2. INTERWORKING ARCHITECTURE OF 3G AND WLAN 3GPP-WLAN interworking architecture, as specified by 3GPP, is focused on the interworking functionality between 3GPP based core network and 802.11 technology based WLAN systems. The loose coupling approach has been chosen in this architecture since it provides greater flexibility and scalability than the tight coupling approach. The WLAN is directly connected to the Internet backbone and the 3GPP core network. The typical 3GPP-WLAN interworking system, as specified in 3GPP [3] is shown in Fig. 1. The WLAN User Equipment (WLAN UE) is equipment that uses UICC (Universal Integrated Circuit Card) utilized by a 3GPP subscriber to access the WLAN AN for 3GPP interworking purpose. The WLAN UE may be capable of WLAN access only, or it may be capable of both WLAN and 3GPP radio access. For enabling interworking with WLANs, the 3GPP Packet Switched (PS) core network incorporates three new functional elements: the 3G Authentication, Authorization and Accounting (AAA) server, the WLAN Access Gateway (WAG), and the Packet Data Gateway (PDG). The WLAN must also support similar interworking functionality to meet the access control and routing enforcement requirements.
Fig. 1. 3GPP-WLAN Interworking System Architecture
Authentication, Authorization and Accounting (AAA) is one basic prerequisite for providing IP connectivity and other services by the 3G network via a WLAN system. The 3G AAA server in the 3GPP network terminates all AAA signaling originated in the WLAN that pertains to the WLAN UE. This signaling is securely transferred across the Wa interface, which is based on Extensible Authentication Protocol (EAP) [7].

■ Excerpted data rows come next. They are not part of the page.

-- provenance: harness21/H21/H21/Prelude/AutomorphicL/LocalConstants.lean @ 7efdc51 (interim HEAD d8f2665); M5 mechanical rewrite
/-!
# Deligne–Langlands local constants of Weil–Deligne representations
(AutomorphicL trunk, prelude I19; notion `rankin_selberg_local_factors`, part 4; `l_parameter`)

Let `F` be a non-archimedean local field with Weil group `W_F = Literature.WeilGroup F`, residue
cardinality `q`, and let `(ρ, N)` be a Weil–Deligne representation of `W_F` on a
finite-dimensional complex vector space `V` (`Literature.WeilDeligneRep F ℂ V`, GalRep item C8).
Deligne (*Les constantes des équations fonctionnelles des fonctions L*, Antwerp II, LNM 349
(1973), §4–§8, Thm. 4.1 and Thm. 6.5) and Langlands proved that there is a unique system of
*local constants* `ε₀(ρ, ψ, dx) ∈ ℂˣ`, attached to every finite extension `E/F`, every
continuous non-trivial additive character `ψ` of `E`, every Haar measure `dx` on `E` and every
continuous finite-dimensional complex representation `ρ` of `W_E`, which

* is multiplicative in short exact sequences,
* agrees in dimension one, via local class field theory, with Tate's local constant
  `ε(0, χ, ψ)` = the `e` of `ε(s, χ, ψ) = e · q^{-a s}` (`Literature.NumberTheory.Automorphic.HasTateEpsilon`),
* scales as `ε₀(ρ, ψ, c dx) = c ^ dim ρ · ε₀(ρ, ψ, dx)` and
  `ε₀(ρ, ψ(b ·), dx) = det ρ(b) ‖b‖^{-dim ρ} ε₀(ρ, ψ, dx)`, and
* is *inductive in degree zero* for finite separable extensions `E'/E`
(Tate, *Number theoretic background*, Corvallis 1979, §3.4; Bushnell–Henniart, *The local
Langlands conjecture for GL(2)* (2006), §29–§31).  For a Weil–Deligne representation one puts
(Deligne 1973, §8.12; Tate 1979, (4.1.6))
`ε((ρ, N), s, ψ, dx) = ε₀(ρ ⊗ ω_s, ψ, dx) · det(-Φ q^{-s} | V^{I_F} / (ker N)^{I_F})`,
`Φ` a geometric Frobenius.

## Contents

Dot-notation extensions of G09's `Literature.NumberTheory.GaloisRepresentations.WeilDeligneRep` (declared in the namespace
`Literature.NumberTheory.GaloisRepresentations.WeilDeligneRep`, which is H21's own):

* `WeilDeligneRep.tprod r r'` — tensor product `(ρ ⊗ ρ', N ⊗ 1 + 1 ⊗ N')` (Mathlib
  `Representation.tprod`, `TensorProduct.map`, `Commute.isNilpotent_add`); `tprod_ρ_apply`.
* `WeilDeligneRep.ofSubrep r p h`, `WeilDeligneRep.toQuotient r p h` — sub- and quotient
  representations on an invariant subspace `p` (Mathlib `Representation.subrepresentation`,
  `Representation.quotient`, `Submodule.mapQ`, `Module.End.isNilpotent.restrict`).
* `WeilDeligneRep.unramifiedTwist r s = (ρ ⊗ ‖·‖^s, N)` (`WeilGroup.norm`, `Complex.cpow`).
* `WeilDeligneRep.ofQuasiChar d χ` — the one-dimensional Weil–Deligne representation
  `(χ ∘ artin, 0)` attached to a quasi-character `χ : Fˣ →ₜ* ℂˣ` through a local Artin datum
  `d` (G09 `LocalArtinData.recGL1`).
* `WeilDeligneRep.inertiaInvariants r = V^{I_F}` (Mathlib `Representation.invariants`),
  `WeilDeligneRep.inertiaQuotEnd r w` (the action of `w` on `V^{I_F} ⧸ (ker N)^{I_F}`, via
  Mathlib `Representation.toInvariants` and `Submodule.mapQ`) and
  `WeilDeligneRep.frobDetFactor r s = det(-q^{-s} Φ | V^I ⧸ (ker N)^I)` for the chosen geometric
  Frobenius `Φ = WeilDeligneRep.geomFrob F` of G09 (independence: `frobDetFactor_eq`).
* `WeilDeligneRep.IsInducedFrom h r r'` — `ρ ≅ Ind_{W_{E'}}^{W_E} ρ'` (Mathlib
  `Representation.ind`, `Representation.Equiv`), the inclusion `res(W_{E'}) ≤ W_E` being the
  explicit hypothesis `h` (as in G09 `WeilGroup.map`).
* `Literature.Automorphic.LocalEpsilonSystem F` — Deligne's system `ε₀` as a *hypothesis structure*
  (nothing constructed, nothing sorried inside), `epsilonWD hmul huniq hn hex 𝓔 ψ μ r s`, and
  the named facts (`def … : Prop`, D-0014) `nonempty_localEpsilonSystem`,
  `localEpsilonSystem_unique` (Deligne 1973, Thm. 4.1, 6.5), `epsilonWD_tprod_unramified`
  (Tate 1979, (3.4.5), (4.1.6)).

## Mathlib search

Mathlib (this pin) has `Representation.tprod`, `Representation.subrepresentation`,
`Representation.quotient`, `Representation.ind`/`IndV`, `Representation.Equiv`,
`Representation.invariants`, `Representation.le_comap_invariants`,
`Representation.toInvariants` (the `G`-representation on `V^S` for `S` normal),
`TensorProduct.map`, `Commute.isNilpotent_add`,
`Module.End.isNilpotent.restrict`, `Submodule.mapQ_pow`, `LinearMap.det`, `AddChar.mulShift`,
`AddChar.compAddMonoidHom`, `Algebra.trace`, `DistribMulAction.toModuleEnd`, all used below; it
has no local constants / root numbers (`rg -i 'epsilon factor|root number|local constant'` finds
nothing relevant) and no Weil–Deligne representations.

## Design choices

* **Frobenius convention.** As in G09 `WeilDeligneRep.eulerFactor`, the determinant factor uses a
  *geometric* Frobenius `Φ`, `WeilGroup.deg Φ = -1` (`‖Φ‖ = q⁻¹`; sign convention of
  `Literature.Prelude.GalRep.WeilGroup`), following Tate 1979, (4.1.6) and Deligne 1973, §8.12.  The
  outline lets the worker choose between a predicate and a function; we follow G09
  `eulerFactor` and define the *function* `frobDetFactor r s` with G09's chosen
  `WeilDeligneRep.geomFrob F hex`, the independence of the choice (two geometric Frobenii differ
  by inertia, which acts trivially on `V^{I_F}`) being the named fact `frobDetFactor_eq`; this
  makes `epsilonWD hmul huniq hn hex 𝓔 ψ μ r s` a function, as consumed downstream (I20).
* **Local class field theory enters as data.** The dimension-one normalisation and the
  `ψ ↦ ψ(b ·)` rule refer to the reciprocity map of *each* finite extension `E/F`; since G09's
  `LocalArtinData E` is a hypothesis structure whose axioms do not single out the canonical
  Artin map, a `LocalEpsilonSystem F` carries the family `artin E : LocalArtinData E` it is
  normalised against as a field (data, no axioms beyond those of `LocalArtinData`).  Deligne's
  existence theorem provides a system for the canonical Artin maps
  (`nonempty_localEpsilonSystem`); uniqueness is stated for two systems with the same Artin
  data (`localEpsilonSystem_unique`), which is exactly Deligne 1973, Thm. 4.1.
* **Universe discipline (outline H9).** `ε₀` quantifies over `E V : Type`; accordingly the base
  field of a `LocalEpsilonSystem` lives in `Type`.
* Every axiom of `LocalEpsilonSystem` assumes `ψ.IsContinuousNontrivial` and
  `[μ.IsAddHaarMeasure]`; off these hypotheses `ε₀` is unconstrained (no junk values are pinned).
* `ofQuasiChar` needs "a continuous character `W_F →ₜ* ℂˣ` is trivial on an open subgroup of
  `I_F`" (`I_F` profinite, `ℂˣ` has no small subgroups); this is the named fact
  `WeilGroup.exists_subgroup_le_inertia_isOpen_of_continuous`, threaded as the explicit
  hypothesis `hns` of `ofQuasiChar` (and hence of the axiom `LocalEpsilonSystem.dim_one` and of
  `epsilonWD_tprod_unramified`).
* `induction_degree_zero` is imposed only for *separable* `E'/E` with `[ValuativeExtension E E']`
  (Deligne 1973, §4.1 works in a separable closure; for inseparable `E'/E` the trace vanishes
  and the axiom would make `LocalEpsilonSystem F` empty in characteristic `p`).
* D-0014 (Literature carries no unproved proof terms): the unproved results `frobDetFactor_eq`,
  `WeilGroup.exists_subgroup_le_inertia_isOpen_of_continuous`, `nonempty_localEpsilonSystem`,
  `localEpsilonSystem_unique`, `epsilonWD_tprod_unramified` are named facts
  `def <name> : Prop := <statement>`; the `LocalGaloisGroup` named facts are threaded as explicit
  hypotheses following G09 `WeilGroup`/`WeilDeligneRep`: `hmul huniq` (`IsFrobPow.mul/unique`)
  into `WeilGroup.normCpow`, `unramifiedTwist`, `epsilonWD`; `hn : absInertia_normal F` into
  `ρ_apply_mem_inertiaInvariants`, `inertiaQuotEnd`, `frobDetFactor`, `epsilonWD`;
  `hex : exists_isFrobPow` into `frobDetFactor`, `epsilonWD`.

## Downstream note (M5 migration)

Signature changes importers must absorb: `epsilonWD 𝓔 ψ μ r s` ↦
`epsilonWD hmul huniq hn hex 𝓔 ψ μ r s`; `r.unramifiedTwist s` ↦ `r.unramifiedTwist hmul huniq s`;
`r.frobDetFactor s` ↦ `r.frobDetFactor hn hex s`; `r.inertiaQuotEnd w` ↦ `r.inertiaQuotEnd hn w`;
`WeilDeligneRep.ofQuasiChar d χ` ↦ `WeilDeligneRep.ofQuasiChar hns d χ`;
`nonempty_localEpsilonSystem F` is now a `Prop` (thread it where inhabitedness is used).  Known
code site: `Literature/NumberTheory/Automorphic/LocalLanglandsGL.lean` (`epsilonWD` inside the
`IsLocalLanglandsGL` structure).
-/

noncomputable section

The 3G AAA server interfaces with other 3G components, such as the WAG, PDG, and home subscriber server (HSS), which stores information defining the subscription profiles of 3G subscribers. The 3G AAA server can also route AAA signaling to/from another 3G networks, in which case it serves as a proxy and is referred to as a 3G AAA proxy. PDGs are responsible for charging data generation, IP address management, tunnel termination and QoS handling. The PDG role in QoS handling will be further discussed in this paper. A WAG is a 3GPP network’s gateway via which the data to and from the WLAN Access Network (WLAN AN) is routed via a Public Land Mobile Network (PLMN) through a selected PDG in order to provide a WLAN UE with 3G PS based services. WAGs are responsible for charging data generation and routing enforcement. HSS is located within the 3GPP subscriber’s Home Network, which maintains required authentication and subscription data to access the 3GPP-WLAN interworking service. To access 3G services, the subscriber needs to first authenticate and get authorized from the 3GPP network, and then WLAN access network allows the UE to access the 3G Core network, and assign him/her a local IP address, which identifies the WLAN UE in the WLAN AN. An end to end IP tunnel is then set up between a UE and a PDG to direct all UE packets through the 3G operator network. The home operator may also wish that all subscriber data were routed via the home network to collect independent charging information and to apply operator’s policies. The requirements to remotely connect to private IP networks and to route traffic via a certain point in the network imply the need to tunnel data packets, as per 3GPP specification. According to the 3GPP specification [5], IPSec [8] tunnel using Encapsulated Security Protocol (ESP) [9] is used between the UE (within WLAN AN) and the PDG of 3G core network. In IPSec tunneling, a tunnel endpoint encrypts and encapsulates the data packet within a new packet destined to the other endpoint of the tunnel. The packet is then decapsulated, decrypted and delivered to the indicated original destination. The Remote IP address is used to transport the encapsulated data packet over the IPSec tunnel. It represents the identity of the UE in the network and is used by UE in accessing the 3G service. The Remote IP address is used for the inner packet (containing encapsulated data payload) of the IPSec tunnel.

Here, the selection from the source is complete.